##### DATASET RECORDS #####

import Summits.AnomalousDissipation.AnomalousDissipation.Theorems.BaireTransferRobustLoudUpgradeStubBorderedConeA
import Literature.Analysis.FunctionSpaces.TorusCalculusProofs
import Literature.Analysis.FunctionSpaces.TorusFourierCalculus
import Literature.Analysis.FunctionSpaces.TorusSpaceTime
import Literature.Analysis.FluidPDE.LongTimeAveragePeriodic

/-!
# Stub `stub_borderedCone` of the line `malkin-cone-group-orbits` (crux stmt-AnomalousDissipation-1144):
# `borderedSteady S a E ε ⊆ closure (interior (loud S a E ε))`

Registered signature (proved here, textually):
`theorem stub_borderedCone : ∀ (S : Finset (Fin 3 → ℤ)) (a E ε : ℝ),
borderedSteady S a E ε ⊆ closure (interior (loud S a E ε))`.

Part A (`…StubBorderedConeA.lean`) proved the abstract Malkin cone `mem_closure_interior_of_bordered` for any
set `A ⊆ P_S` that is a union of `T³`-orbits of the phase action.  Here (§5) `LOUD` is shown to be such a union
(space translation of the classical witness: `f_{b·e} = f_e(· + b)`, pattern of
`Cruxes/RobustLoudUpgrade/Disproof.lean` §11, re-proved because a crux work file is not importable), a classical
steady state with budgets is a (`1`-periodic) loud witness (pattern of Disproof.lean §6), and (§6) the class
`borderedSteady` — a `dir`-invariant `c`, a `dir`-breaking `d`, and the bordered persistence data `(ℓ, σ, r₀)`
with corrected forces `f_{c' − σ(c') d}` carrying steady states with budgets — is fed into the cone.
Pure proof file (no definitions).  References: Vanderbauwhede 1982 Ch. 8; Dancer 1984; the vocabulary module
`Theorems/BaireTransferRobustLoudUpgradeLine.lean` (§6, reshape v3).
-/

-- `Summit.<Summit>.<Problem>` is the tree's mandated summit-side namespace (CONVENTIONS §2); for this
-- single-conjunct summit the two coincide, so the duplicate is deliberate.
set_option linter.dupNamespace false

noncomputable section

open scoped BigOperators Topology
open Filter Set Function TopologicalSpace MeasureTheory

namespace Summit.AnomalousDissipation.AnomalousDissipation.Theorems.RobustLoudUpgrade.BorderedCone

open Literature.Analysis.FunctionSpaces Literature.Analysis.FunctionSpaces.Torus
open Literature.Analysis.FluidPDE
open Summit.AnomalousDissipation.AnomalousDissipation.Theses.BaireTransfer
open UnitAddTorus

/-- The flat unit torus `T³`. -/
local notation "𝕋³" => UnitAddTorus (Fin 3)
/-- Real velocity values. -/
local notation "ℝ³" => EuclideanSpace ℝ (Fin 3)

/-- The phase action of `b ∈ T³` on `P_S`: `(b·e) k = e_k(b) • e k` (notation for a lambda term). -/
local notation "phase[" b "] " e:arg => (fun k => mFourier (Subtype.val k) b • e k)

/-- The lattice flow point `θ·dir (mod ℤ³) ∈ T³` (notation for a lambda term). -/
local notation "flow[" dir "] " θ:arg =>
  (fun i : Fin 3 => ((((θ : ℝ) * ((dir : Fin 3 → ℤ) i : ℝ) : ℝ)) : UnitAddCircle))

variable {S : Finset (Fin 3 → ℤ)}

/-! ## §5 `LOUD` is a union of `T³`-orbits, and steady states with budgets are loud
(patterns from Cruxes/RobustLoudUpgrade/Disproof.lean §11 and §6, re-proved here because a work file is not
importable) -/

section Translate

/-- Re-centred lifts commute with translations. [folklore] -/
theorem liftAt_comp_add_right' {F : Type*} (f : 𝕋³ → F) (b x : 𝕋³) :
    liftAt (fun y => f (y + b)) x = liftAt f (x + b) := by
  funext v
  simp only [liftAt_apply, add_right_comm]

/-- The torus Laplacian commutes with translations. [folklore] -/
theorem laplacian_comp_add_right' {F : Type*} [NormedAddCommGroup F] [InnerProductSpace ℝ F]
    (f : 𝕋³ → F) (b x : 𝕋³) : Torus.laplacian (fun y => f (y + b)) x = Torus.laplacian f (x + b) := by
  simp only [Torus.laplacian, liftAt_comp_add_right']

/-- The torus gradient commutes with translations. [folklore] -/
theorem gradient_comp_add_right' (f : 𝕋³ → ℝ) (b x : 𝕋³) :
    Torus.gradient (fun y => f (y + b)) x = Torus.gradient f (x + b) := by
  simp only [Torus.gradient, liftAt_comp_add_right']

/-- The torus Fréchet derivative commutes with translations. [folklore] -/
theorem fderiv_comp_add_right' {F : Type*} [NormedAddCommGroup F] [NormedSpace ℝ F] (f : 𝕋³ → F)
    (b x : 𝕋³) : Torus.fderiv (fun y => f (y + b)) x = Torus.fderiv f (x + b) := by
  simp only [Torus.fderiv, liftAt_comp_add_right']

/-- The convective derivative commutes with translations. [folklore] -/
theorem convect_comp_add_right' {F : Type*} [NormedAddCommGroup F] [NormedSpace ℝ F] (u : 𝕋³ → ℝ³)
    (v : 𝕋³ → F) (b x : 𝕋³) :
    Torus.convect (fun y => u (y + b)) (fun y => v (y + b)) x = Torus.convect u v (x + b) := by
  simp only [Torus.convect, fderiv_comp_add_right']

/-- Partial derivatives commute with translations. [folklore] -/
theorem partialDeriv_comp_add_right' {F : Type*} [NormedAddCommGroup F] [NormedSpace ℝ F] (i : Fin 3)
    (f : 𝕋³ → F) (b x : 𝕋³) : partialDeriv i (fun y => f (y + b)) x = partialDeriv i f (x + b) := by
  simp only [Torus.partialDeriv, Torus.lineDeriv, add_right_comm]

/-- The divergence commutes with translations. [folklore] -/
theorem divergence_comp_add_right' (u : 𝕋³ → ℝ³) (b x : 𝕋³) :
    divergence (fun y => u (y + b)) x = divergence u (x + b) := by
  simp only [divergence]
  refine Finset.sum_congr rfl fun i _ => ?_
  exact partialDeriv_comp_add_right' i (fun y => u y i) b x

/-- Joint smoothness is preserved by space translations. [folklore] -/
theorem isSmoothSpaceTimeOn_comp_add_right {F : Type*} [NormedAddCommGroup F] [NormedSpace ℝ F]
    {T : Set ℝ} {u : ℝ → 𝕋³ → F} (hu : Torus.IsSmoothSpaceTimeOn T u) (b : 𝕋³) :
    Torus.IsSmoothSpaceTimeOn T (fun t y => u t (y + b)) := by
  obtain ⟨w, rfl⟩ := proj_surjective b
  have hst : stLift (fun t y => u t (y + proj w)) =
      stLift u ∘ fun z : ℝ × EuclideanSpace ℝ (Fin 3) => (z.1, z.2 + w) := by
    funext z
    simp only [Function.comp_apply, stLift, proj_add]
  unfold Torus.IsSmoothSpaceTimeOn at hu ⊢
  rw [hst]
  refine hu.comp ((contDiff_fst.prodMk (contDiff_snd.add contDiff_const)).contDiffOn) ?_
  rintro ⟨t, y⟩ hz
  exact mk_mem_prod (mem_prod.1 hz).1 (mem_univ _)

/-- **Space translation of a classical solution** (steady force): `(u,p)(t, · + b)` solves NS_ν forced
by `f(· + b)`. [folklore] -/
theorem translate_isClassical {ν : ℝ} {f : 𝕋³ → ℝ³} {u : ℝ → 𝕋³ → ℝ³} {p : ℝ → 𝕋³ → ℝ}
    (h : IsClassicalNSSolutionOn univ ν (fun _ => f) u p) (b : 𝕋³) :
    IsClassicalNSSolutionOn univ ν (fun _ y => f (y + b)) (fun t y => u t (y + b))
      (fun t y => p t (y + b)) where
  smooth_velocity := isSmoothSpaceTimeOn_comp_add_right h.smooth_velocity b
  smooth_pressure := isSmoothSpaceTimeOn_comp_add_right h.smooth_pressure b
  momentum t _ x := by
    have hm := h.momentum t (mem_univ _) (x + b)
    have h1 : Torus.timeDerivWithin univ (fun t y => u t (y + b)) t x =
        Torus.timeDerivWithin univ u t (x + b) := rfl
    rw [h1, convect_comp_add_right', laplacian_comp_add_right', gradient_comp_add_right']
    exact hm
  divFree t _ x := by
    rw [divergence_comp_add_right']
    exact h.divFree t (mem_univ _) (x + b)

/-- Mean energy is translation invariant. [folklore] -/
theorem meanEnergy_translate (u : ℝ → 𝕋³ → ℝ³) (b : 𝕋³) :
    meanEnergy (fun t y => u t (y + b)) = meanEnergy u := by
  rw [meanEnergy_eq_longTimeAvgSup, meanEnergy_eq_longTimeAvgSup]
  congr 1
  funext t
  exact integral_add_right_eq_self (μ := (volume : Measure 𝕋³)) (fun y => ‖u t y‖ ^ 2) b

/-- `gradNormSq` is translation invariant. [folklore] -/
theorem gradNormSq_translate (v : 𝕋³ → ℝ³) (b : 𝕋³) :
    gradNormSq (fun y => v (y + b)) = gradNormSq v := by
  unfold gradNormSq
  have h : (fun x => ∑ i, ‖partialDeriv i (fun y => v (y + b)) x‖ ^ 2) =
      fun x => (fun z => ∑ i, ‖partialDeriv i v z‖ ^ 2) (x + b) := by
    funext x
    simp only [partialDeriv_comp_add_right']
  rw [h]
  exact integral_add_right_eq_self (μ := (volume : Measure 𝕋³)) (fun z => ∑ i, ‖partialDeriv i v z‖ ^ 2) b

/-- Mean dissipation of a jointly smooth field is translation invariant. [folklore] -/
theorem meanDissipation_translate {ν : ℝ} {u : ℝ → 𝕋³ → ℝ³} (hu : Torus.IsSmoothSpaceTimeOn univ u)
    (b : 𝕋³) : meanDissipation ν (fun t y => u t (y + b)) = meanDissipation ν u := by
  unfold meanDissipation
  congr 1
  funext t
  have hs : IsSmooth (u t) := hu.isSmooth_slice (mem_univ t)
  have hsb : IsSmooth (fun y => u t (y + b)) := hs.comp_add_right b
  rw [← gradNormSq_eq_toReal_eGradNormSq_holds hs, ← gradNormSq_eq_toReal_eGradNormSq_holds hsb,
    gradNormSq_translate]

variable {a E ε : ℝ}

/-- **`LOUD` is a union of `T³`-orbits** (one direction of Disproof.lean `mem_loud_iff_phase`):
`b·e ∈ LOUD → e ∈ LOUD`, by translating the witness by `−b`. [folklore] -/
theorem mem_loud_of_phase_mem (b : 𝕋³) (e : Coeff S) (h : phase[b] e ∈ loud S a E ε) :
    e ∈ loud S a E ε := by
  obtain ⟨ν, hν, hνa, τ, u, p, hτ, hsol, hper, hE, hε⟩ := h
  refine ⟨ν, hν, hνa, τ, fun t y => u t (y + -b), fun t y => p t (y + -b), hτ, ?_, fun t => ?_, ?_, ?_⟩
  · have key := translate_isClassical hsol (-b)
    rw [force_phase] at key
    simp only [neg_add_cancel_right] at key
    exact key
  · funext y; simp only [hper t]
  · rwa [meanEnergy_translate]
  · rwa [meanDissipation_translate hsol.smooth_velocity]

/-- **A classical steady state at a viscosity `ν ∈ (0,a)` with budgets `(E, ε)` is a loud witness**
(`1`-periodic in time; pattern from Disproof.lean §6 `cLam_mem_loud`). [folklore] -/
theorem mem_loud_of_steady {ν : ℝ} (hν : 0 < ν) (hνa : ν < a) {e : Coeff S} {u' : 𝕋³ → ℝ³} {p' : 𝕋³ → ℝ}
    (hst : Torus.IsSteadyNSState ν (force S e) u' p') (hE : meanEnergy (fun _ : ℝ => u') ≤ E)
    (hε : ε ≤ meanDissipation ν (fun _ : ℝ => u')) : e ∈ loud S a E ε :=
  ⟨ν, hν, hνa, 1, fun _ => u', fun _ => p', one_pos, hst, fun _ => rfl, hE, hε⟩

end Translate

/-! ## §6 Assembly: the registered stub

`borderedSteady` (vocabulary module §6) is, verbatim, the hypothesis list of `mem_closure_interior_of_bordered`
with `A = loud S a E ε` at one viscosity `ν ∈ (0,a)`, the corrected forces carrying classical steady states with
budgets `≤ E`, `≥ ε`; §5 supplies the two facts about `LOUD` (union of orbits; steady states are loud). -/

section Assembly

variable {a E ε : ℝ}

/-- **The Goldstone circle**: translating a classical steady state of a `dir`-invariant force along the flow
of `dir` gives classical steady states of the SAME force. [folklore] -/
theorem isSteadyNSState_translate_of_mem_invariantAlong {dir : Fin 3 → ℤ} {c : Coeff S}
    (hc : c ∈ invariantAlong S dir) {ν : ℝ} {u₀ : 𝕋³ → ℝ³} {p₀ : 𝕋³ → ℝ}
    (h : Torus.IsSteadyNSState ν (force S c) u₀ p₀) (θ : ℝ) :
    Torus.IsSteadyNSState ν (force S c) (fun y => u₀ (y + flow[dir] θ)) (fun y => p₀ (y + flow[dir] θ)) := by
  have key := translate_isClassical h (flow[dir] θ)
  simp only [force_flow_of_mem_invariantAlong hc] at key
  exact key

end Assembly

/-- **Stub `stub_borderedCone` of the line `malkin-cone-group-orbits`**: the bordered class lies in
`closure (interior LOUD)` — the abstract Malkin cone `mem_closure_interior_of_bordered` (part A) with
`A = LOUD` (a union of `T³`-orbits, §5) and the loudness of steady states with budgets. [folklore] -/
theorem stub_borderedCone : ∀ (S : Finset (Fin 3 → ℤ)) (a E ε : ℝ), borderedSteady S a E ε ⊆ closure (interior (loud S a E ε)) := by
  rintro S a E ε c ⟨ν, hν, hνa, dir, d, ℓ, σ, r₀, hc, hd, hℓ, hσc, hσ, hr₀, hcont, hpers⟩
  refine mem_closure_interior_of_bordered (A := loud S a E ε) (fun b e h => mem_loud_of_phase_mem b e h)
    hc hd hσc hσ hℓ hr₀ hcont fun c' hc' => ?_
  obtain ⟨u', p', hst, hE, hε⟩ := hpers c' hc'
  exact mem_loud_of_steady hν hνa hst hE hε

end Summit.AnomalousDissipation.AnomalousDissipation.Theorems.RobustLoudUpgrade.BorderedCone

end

#####
##### DATASET RECORDS #####

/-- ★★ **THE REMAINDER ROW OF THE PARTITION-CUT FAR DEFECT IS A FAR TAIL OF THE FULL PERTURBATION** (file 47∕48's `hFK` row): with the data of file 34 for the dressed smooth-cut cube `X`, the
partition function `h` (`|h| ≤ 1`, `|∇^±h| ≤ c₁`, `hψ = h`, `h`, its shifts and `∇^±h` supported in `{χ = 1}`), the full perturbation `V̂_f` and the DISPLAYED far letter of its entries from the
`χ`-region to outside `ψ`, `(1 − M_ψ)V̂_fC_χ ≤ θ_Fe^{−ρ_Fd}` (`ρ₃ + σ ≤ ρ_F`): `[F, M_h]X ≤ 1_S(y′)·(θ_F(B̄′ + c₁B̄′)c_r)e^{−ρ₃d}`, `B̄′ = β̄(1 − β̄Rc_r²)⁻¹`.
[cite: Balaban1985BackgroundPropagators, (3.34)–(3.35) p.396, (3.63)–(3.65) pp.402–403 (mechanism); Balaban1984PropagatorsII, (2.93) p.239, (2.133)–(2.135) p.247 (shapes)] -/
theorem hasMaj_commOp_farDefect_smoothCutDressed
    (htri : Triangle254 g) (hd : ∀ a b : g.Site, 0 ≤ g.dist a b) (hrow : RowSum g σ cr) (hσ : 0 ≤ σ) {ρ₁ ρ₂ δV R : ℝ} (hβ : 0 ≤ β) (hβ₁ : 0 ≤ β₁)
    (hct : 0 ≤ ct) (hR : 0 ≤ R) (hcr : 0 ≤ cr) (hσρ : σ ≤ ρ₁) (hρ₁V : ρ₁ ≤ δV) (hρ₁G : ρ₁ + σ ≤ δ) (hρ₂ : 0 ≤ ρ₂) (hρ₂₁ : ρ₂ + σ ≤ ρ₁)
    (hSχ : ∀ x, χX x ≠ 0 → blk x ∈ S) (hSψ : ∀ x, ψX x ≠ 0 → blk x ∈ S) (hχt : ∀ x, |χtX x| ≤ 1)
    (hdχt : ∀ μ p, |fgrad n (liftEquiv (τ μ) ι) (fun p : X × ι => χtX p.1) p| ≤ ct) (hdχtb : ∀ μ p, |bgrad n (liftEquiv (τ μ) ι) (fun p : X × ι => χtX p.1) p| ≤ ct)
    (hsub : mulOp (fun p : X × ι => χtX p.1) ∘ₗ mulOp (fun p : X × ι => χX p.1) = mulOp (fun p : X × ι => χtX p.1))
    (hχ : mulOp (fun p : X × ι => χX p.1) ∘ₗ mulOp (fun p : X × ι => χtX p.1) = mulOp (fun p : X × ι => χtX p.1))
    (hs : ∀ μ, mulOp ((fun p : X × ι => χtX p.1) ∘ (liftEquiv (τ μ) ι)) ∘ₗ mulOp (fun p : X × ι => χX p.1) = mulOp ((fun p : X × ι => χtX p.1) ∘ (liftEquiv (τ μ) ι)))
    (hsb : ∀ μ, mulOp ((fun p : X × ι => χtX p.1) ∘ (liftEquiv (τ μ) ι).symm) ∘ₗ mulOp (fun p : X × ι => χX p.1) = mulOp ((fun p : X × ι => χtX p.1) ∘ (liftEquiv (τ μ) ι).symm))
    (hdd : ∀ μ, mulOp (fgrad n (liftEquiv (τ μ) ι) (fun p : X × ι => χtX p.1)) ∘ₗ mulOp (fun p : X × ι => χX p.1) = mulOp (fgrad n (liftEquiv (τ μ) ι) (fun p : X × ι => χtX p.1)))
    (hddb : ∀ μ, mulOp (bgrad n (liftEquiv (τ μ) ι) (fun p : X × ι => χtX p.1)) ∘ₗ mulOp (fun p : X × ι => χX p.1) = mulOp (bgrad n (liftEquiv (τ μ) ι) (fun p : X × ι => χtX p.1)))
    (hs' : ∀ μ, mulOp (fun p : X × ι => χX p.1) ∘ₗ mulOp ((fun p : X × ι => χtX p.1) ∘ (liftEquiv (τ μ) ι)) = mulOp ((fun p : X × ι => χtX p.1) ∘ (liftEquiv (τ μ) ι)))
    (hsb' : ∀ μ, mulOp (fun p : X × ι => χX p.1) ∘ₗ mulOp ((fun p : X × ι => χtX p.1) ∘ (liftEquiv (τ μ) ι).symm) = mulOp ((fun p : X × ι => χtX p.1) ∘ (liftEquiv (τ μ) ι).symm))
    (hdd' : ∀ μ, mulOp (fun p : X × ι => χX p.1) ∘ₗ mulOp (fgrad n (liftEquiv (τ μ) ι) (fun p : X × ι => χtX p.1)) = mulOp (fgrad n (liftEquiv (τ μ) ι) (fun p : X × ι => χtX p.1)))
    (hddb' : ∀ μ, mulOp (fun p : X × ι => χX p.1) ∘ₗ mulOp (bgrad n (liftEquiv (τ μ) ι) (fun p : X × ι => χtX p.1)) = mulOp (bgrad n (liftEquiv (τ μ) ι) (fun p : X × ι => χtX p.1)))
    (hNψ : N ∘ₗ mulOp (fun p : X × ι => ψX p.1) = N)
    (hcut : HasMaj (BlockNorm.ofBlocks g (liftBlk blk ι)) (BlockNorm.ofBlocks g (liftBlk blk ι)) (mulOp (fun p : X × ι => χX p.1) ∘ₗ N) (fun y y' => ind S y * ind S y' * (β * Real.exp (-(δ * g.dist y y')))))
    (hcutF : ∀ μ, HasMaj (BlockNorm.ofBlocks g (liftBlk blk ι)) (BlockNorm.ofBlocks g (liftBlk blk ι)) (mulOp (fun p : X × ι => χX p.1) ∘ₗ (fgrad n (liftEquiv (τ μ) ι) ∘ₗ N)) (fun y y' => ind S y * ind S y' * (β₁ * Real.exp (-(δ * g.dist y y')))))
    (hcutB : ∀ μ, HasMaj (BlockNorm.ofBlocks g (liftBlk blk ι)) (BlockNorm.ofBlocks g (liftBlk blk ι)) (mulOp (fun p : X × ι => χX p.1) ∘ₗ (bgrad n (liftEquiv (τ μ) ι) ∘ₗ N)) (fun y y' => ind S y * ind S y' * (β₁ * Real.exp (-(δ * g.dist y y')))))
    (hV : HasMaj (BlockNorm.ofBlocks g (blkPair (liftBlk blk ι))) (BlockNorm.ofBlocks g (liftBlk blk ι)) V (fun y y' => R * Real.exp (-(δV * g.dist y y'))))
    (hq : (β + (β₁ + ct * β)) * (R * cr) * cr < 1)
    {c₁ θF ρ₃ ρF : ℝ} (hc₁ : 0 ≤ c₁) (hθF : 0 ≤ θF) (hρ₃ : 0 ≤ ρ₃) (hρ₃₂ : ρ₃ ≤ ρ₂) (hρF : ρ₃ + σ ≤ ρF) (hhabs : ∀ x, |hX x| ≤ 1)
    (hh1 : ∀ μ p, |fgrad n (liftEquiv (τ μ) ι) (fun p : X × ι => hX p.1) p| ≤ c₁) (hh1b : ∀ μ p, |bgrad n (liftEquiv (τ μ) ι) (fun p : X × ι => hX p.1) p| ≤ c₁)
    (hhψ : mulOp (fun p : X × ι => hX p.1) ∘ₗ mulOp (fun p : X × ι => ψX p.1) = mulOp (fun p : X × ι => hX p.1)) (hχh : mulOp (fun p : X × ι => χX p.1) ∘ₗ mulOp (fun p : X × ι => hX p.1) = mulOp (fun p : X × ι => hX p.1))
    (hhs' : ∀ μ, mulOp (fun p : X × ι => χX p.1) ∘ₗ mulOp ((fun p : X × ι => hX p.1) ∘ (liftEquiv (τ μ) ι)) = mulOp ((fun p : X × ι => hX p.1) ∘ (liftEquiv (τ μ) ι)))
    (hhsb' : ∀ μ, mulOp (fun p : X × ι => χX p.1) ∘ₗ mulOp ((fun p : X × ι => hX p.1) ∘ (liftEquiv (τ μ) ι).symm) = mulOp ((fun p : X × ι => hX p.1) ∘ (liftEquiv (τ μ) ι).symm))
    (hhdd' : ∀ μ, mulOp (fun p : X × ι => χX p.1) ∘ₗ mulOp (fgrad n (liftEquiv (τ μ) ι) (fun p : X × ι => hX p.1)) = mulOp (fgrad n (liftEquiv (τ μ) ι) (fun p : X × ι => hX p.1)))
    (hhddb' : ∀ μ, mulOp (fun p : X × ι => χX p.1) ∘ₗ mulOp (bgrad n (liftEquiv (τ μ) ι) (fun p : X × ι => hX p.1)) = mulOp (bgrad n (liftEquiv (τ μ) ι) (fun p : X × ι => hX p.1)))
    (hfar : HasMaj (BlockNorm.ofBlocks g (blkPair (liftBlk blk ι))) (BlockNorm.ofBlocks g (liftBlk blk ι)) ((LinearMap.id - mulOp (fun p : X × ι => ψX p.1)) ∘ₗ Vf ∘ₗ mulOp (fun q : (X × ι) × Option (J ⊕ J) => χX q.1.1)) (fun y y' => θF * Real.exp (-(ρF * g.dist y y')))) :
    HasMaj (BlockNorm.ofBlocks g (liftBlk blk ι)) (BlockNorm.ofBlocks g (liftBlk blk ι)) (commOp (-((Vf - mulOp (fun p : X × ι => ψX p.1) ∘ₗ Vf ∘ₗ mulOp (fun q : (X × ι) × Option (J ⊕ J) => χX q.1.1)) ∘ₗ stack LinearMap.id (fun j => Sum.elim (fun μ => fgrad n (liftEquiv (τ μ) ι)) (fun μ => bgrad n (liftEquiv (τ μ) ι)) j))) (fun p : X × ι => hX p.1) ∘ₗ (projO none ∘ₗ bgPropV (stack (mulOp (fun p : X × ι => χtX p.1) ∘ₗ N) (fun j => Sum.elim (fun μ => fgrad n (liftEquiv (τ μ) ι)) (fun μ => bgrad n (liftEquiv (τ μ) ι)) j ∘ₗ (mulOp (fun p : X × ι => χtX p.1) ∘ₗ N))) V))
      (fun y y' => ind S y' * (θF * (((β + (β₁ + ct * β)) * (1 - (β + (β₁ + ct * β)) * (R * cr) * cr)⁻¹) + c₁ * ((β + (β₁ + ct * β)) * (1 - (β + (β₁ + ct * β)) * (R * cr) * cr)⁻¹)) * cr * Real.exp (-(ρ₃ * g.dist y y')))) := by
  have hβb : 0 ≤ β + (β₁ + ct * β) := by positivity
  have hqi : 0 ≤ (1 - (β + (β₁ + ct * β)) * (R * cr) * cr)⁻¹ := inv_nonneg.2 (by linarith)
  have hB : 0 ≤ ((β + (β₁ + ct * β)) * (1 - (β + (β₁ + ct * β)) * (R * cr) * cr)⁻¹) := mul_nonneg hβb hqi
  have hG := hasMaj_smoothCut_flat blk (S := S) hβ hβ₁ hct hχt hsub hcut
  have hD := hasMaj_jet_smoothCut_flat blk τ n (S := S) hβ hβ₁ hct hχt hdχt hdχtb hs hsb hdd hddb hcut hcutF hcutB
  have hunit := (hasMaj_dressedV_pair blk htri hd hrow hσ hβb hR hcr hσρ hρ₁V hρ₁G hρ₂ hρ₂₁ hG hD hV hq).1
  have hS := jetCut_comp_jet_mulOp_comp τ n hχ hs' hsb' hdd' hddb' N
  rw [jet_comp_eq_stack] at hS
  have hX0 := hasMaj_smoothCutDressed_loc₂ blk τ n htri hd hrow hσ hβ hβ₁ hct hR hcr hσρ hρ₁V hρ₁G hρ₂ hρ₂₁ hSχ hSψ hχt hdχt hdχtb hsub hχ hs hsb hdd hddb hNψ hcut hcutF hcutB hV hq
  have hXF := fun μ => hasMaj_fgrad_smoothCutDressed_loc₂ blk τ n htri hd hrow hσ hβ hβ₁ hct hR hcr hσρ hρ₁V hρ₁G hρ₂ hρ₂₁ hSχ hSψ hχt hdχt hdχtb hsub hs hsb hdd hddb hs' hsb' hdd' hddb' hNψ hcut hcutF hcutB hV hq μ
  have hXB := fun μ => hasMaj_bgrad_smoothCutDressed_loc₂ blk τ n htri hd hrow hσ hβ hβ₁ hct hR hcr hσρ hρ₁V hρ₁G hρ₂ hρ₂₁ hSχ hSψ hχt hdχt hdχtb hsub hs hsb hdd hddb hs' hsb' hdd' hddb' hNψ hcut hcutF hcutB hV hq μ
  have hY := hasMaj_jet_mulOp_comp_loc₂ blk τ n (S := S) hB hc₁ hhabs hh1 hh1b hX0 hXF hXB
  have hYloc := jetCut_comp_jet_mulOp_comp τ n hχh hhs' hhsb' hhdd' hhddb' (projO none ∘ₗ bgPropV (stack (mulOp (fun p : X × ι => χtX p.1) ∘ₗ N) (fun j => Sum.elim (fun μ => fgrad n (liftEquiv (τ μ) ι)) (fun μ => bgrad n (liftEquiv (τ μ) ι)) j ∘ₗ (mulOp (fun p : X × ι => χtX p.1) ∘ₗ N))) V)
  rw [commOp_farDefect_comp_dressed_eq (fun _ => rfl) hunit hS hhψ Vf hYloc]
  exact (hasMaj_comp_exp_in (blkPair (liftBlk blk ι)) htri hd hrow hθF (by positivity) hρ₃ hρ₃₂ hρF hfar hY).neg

#####

**EXERCISE GOAL:** From the entries above, list each line with "FluidPDE" in it.

**EXPECTED OUTPUT:**
import Literature.Analysis.FluidPDE.LongTimeAveragePeriodic
open Literature.Analysis.FluidPDE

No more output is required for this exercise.